One of the most important aspects of early childhood education is to contribute to children's learning in terms of their own ability to make sense of the world around them. This means that children's learning has to a large extent been focussed on their construction of meaning, that is, how something appears from their points of view. This act can also be discussed in terms of what children discern (Marton & Tsui, Citation2004). When children make sense of something, for example, in the domain of mathematics, what is ‘first’ and ‘last’, they show in their behaviour, actions or reactions, that they perceive or discern it in qualitatively different ways (Doverborg & Pramling Samuelsson, Citation2011a). This variation among the children in the group will then be used as a pedagogical principle in the teachers’ work with the children, as we will explain below.

In the study by Doverborg and Pramling Samuelsson (ibid.), children aged 1 to 3 years were given four animals to play with.

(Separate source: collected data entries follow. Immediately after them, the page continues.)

import Literature.Algebra.Polynomial.CasasAlvero.DigitCriterion
import HarnessLib

/-!
# Casas-Alvero degrees in characteristic 11: everything except the digit `9`

By the digit criterion (`DigitCriterion.lean`) a Casas-Alvero degree in characteristic `11` is `0` or `a·11^k` with
`1 ≤ a ≤ 10`.  The digits `a = 1, 2, 3, 4` are Casas-Alvero degrees ([GrafVonBothmerEtAl2007, Props. 2, 6], de Jong–Draisma
for `a = 4` since `3·5·7 ≠ 0`), the digits `5, 6, 7` are not (prime-field counterexamples of this directory), and neither are
`8` (`binom(8,3) = 56 ≡ 1`) and `10` (`binom(10,2) = 45 ≡ 1`, the binomial `X^10 - X^2`).  The digit `9`,
i.e. `CA_9` over fields of characteristic `11`, is the only case left undecided here.
-/

noncomputable section

open Polynomial

namespace Literature.Algebra.Polynomial.CasasAlvero

variable (K : Type*) [Field K] [CharP K 11]

/-- `CA_{4·11^k}` over every field of characteristic `11`. [cite: GrafVonBothmerEtAl2007, Prop. 6] -/
theorem holdsInDegree_four_mul_eleven_pow (k : ℕ) : HoldsInDegree K (4 * 11 ^ k) := by
  haveI : Fact (Nat.Prime 11) := ⟨by norm_num⟩
  exact holdsInDegree_mul_prime_pow_field K 11
    (holdsInDegree_of_le_four_of_charP (AlgebraicClosure K) 11 (by norm_num) le_rfl) k

/-- `¬ CA_8` in characteristic `11`: `X^8 - X^3`, `binom(8,3) = 56 ≡ 1 (mod 11)`. [folklore] -/
theorem not_holdsInDegree_eight_of_char_eleven : ¬ HoldsInDegree K 8 :=
  not_holdsInDegree_of_choose_modEq_one K 11 (m := 3) (by norm_num) (by norm_num) (by decide)

/-- `¬ CA_10` in characteristic `11`: `X^10 - X^2`, `binom(10,2) = 45 ≡ 1 (mod 11)`. [folklore] -/
theorem not_holdsInDegree_ten_of_char_eleven : ¬ HoldsInDegree K 10 :=
  not_holdsInDegree_of_choose_modEq_one K 11 (m := 2) (by norm_num) (by norm_num) (by decide)

/-- `¬ CA_{8·11^k}` in characteristic `11`. [folklore] -/
theorem not_holdsInDegree_eight_mul_eleven_pow (k : ℕ) : ¬ HoldsInDegree K (8 * 11 ^ k) := by
  haveI : Fact (Nat.Prime 11) := ⟨by norm_num⟩
  exact not_holdsInDegree_mul_prime_pow 11 k (not_holdsInDegree_eight_of_char_eleven K)

/-- `¬ CA_{10·11^k}` in characteristic `11`. [folklore] -/
theorem not_holdsInDegree_ten_mul_eleven_pow (k : ℕ) : ¬ HoldsInDegree K (10 * 11 ^ k) := by
  haveI : Fact (Nat.Prime 11) := ⟨by norm_num⟩
  exact not_holdsInDegree_mul_prime_pow 11 k (not_holdsInDegree_ten_of_char_eleven K)

/-- **characteristic 11**: the Casas-Alvero degrees are among `{0} ∪ {1,2,3,4,9}·11^k`, and `{0} ∪ {1,2,3,4}·11^k` are
Casas-Alvero degrees; only the digit `9` is undecided. [cite: GrafVonBothmerEtAl2007, Props. 2, 6, 7]
[cite: CastryckLaterveerOunaies2012, §2] -/
theorem classification_char_eleven (d : ℕ) :
    (HoldsInDegree K d →
      d = 0 ∨ ∃ k, d = 11 ^ k ∨ d = 2 * 11 ^ k ∨ d = 3 * 11 ^ k ∨ d = 4 * 11 ^ k ∨ d = 9 * 11 ^ k) ∧
    (d = 0 ∨ (∃ k, d = 11 ^ k ∨ d = 2 * 11 ^ k ∨ d = 3 * 11 ^ k ∨ d = 4 * 11 ^ k) → HoldsInDegree K d) := by
  haveI : Fact (Nat.Prime 11) := ⟨by norm_num⟩
  refine ⟨fun h => ?_, ?_⟩
  · by_contra hne
    push Not at hne
    obtain ⟨hd0, hne⟩ := hne
    by_cases h5 : ∃ k, d = 5 * 11 ^ k
    · obtain ⟨k, rfl⟩ := h5
      exact not_holdsInDegree_five_mul_prime_pow K 11 (by norm_num) k h
    by_cases h6 : ∃ k, d = 6 * 11 ^ k
    · obtain ⟨k, rfl⟩ := h6
      exact not_holdsInDegree_six_mul_prime_pow K 11 (by norm_num) k h
    by_cases h7 : ∃ k, d = 7 * 11 ^ k
    · obtain ⟨k, rfl⟩ := h7
      exact not_holdsInDegree_seven_mul_prime_pow K 11 (by norm_num) (by norm_num) k h
    by_cases h8 : ∃ k, d = 8 * 11 ^ k
    · obtain ⟨k, rfl⟩ := h8
      exact not_holdsInDegree_eight_mul_eleven_pow K k h
    by_cases h10 : ∃ k, d = 10 * 11 ^ k
    · obtain ⟨k, rfl⟩ := h10
      exact not_holdsInDegree_ten_mul_eleven_pow K k h
    push Not at h5 h6 h7 h8 h10
    refine not_holdsInDegree_of_not_digit K 11 hd0 (fun k a ha => ?_) h
    obtain ⟨h1, h2, h3, h4, h9⟩ := hne k
    interval_cases a
    · simpa using hd0
    · simpa using h1
    · exact h2
    · exact h3
    · exact h4
    · exact h5 k
    · exact h6 k
    · exact h7 k
    · exact h8 k
    · exact h9
    · exact h10 k
  · rintro (rfl | ⟨k, rfl | rfl | rfl | rfl⟩)
    · exact holdsInDegree_zero K
    · exact holdsInDegree_prime_pow_field K 11 k
    · exact holdsInDegree_two_mul_prime_pow_field K 11 k
    · exact holdsInDegree_three_mul_prime_pow_field K 11 (by norm_num) k
    · exact holdsInDegree_four_mul_eleven_pow K k

end Literature.Algebra.Polynomial.CasasAlvero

After playing for a while, the teacher asked a child if the animals should go for a walk in a long line and began putting them in order: “and first comes the bear, after that we put the sheep, and then comes the goat, and last comes the cat”. After that, she asked the child which animal went first and which last. The children solved the task in three different ways representing how they experienced the question (Hundeide, Citation2006) or discerned ‘first’ and ‘last’ (Doverborg & Pramling Samuelsson, 2009). The responses differed between those children who: (i) knew both first and last; (ii) knew the first and said that the last one was the second animal; and (iii) knew only the first. There were, of course, also children who did not do this task at all, but went on playing with the animals. From the specific context, task and how they perceived what to do, it was possible to distinguish three categories representing the meaning the children made, which was closely related to how they discerned.

4. Research in everyday practice as a collective task

Studies with the intention of both developing practice and studying central and genuine questions about children's learning have to be done in practice and in everyday life there. This means that data are always gathered by following work with the children. The teachers are not asked to do something different from what they are supposed to do when the researcher is not there, but the focus is on doing this as well as possible. That is why the teachers need to be involved in in-service training – to get a sense of becoming more competent in the areas they are working on. They are supposed to do what they do in everyday life but as consciously as possible.

One of the key factors in improving their work with children is that the teachers are all members of a group, which means they all obtain a feeling of creating something new together. They also often have a feeling in the beginning of not knowing what to do, but after a while they slowly begin to grasp what it means to develop children's understanding of something, which is a perspective that is not common in early childhood education since the tradition there is to work on different activities and to take it for granted that children learn (something) from what they are doing (Johansson & Pramling Samuelsson, Citation2007).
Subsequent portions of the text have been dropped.